TASK DESCRIPTION: Only one stretch of the listing below is wanted. Begin at the line that has "have := sz_cases l", stop after the line that has "Pc ((m' : ℚ) + 5) := by", and repeat every line in between exactly.

•••••

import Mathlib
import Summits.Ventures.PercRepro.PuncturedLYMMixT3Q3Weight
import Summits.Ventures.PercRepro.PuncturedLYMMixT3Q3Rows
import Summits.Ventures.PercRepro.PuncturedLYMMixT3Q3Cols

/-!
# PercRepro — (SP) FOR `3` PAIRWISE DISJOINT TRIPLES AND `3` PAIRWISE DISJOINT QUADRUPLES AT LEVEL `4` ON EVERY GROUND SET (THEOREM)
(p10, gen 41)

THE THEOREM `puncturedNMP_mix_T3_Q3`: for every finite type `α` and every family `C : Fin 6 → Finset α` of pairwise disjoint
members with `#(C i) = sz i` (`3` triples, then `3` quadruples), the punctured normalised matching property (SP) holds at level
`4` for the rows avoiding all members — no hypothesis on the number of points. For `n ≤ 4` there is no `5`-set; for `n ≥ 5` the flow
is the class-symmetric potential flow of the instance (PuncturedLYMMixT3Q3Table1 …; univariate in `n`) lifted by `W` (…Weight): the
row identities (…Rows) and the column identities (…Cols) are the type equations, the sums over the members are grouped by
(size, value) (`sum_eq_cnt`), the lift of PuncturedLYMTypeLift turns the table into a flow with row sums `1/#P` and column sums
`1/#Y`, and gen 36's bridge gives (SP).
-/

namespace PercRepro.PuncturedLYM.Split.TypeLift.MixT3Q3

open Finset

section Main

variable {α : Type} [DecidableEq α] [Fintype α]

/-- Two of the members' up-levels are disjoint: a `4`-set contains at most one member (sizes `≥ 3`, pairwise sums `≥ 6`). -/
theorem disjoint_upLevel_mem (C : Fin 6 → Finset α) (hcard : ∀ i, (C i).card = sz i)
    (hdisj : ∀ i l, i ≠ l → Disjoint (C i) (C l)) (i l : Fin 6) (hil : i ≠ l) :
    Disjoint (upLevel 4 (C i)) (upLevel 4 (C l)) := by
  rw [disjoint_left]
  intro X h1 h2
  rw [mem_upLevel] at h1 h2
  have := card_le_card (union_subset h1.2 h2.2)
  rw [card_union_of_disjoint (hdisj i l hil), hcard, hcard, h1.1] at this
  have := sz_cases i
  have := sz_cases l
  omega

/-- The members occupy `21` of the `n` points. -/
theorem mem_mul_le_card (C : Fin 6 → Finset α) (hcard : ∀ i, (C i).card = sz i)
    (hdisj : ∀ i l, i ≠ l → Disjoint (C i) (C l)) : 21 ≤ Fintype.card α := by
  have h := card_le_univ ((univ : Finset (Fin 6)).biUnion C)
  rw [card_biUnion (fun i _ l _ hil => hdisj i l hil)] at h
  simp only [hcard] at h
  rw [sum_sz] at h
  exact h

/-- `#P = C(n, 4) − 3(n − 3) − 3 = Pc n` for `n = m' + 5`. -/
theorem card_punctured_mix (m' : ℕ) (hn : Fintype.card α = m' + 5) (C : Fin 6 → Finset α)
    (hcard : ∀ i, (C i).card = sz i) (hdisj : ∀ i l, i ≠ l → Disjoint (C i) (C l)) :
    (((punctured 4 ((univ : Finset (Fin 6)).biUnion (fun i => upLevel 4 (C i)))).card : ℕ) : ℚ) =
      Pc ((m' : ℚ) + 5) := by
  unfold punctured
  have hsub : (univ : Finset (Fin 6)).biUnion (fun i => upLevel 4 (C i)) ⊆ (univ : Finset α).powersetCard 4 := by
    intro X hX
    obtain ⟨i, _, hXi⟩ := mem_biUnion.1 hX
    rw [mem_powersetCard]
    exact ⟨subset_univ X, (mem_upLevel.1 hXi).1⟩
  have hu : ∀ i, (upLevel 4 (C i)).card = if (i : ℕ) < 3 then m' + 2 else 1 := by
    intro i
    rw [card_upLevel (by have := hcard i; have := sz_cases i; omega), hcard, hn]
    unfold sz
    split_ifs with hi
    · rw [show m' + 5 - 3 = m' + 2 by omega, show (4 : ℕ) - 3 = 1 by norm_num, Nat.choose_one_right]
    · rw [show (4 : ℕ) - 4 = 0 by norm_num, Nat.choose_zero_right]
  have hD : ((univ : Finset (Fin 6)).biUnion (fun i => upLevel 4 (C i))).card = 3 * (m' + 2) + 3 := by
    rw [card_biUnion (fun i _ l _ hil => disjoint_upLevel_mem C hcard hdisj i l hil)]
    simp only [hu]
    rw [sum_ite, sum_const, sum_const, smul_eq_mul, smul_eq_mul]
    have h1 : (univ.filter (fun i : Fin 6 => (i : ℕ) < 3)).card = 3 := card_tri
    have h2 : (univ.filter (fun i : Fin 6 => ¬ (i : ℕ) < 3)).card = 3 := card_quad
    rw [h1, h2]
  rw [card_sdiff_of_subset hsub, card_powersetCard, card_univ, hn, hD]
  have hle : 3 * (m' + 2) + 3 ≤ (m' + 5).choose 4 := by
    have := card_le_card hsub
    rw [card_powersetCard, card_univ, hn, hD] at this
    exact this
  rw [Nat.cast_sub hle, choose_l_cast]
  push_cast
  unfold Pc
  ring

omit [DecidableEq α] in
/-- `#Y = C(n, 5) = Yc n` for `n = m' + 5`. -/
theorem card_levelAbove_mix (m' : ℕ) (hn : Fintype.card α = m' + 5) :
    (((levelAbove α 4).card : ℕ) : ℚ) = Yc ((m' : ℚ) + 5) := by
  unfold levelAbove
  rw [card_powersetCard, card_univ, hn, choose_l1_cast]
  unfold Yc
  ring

•••••

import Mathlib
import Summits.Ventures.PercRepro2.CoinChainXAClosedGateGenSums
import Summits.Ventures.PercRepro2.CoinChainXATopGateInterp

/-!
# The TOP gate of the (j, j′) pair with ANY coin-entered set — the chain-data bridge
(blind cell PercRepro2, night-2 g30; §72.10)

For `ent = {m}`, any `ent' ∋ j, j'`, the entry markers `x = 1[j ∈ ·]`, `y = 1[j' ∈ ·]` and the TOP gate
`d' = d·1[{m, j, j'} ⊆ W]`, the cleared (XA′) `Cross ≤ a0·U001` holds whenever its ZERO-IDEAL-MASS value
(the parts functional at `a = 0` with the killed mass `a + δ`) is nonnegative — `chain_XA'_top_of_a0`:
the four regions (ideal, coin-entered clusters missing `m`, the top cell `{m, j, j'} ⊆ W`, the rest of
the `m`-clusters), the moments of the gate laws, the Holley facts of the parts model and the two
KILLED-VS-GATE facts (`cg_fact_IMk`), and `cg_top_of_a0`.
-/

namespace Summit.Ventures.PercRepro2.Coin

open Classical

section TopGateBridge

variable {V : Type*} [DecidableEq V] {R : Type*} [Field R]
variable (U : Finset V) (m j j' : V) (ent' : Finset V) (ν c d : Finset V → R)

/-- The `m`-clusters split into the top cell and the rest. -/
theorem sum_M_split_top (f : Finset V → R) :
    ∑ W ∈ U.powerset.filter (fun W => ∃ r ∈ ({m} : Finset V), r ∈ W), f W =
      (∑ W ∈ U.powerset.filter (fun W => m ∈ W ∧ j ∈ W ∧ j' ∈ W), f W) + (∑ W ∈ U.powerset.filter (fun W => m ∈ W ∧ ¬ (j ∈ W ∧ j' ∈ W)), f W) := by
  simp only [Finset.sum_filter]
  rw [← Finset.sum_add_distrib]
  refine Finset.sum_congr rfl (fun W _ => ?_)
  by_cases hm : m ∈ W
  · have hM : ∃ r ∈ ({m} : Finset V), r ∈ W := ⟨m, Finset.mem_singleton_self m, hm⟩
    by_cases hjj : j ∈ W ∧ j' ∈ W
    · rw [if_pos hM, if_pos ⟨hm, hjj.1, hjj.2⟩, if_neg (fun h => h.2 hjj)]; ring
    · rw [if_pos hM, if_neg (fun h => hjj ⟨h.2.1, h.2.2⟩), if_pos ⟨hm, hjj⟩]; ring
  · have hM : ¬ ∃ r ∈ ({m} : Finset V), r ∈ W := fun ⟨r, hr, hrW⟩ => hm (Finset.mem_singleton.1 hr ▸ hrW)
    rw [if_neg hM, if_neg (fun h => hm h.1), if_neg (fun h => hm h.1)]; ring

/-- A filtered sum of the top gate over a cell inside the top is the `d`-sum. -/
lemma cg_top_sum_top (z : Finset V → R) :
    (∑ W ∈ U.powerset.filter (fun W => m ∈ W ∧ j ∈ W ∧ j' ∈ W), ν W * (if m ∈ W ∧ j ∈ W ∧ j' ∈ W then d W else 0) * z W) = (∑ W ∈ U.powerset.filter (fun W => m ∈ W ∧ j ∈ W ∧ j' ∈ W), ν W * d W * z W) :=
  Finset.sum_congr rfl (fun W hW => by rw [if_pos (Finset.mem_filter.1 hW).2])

•••••

ANSWER TO THIS EXERCISE:
  have := sz_cases l
  omega

/-- The members occupy `21` of the `n` points. -/
theorem mem_mul_le_card (C : Fin 6 → Finset α) (hcard : ∀ i, (C i).card = sz i)
    (hdisj : ∀ i l, i ≠ l → Disjoint (C i) (C l)) : 21 ≤ Fintype.card α := by
  have h := card_le_univ ((univ : Finset (Fin 6)).biUnion C)
  rw [card_biUnion (fun i _ l _ hil => hdisj i l hil)] at h
  simp only [hcard] at h
  rw [sum_sz] at h
  exact h

/-- `#P = C(n, 4) − 3(n − 3) − 3 = Pc n` for `n = m' + 5`. -/
theorem card_punctured_mix (m' : ℕ) (hn : Fintype.card α = m' + 5) (C : Fin 6 → Finset α)
    (hcard : ∀ i, (C i).card = sz i) (hdisj : ∀ i l, i ≠ l → Disjoint (C i) (C l)) :
    (((punctured 4 ((univ : Finset (Fin 6)).biUnion (fun i => upLevel 4 (C i)))).card : ℕ) : ℚ) =
      Pc ((m' : ℚ) + 5) := by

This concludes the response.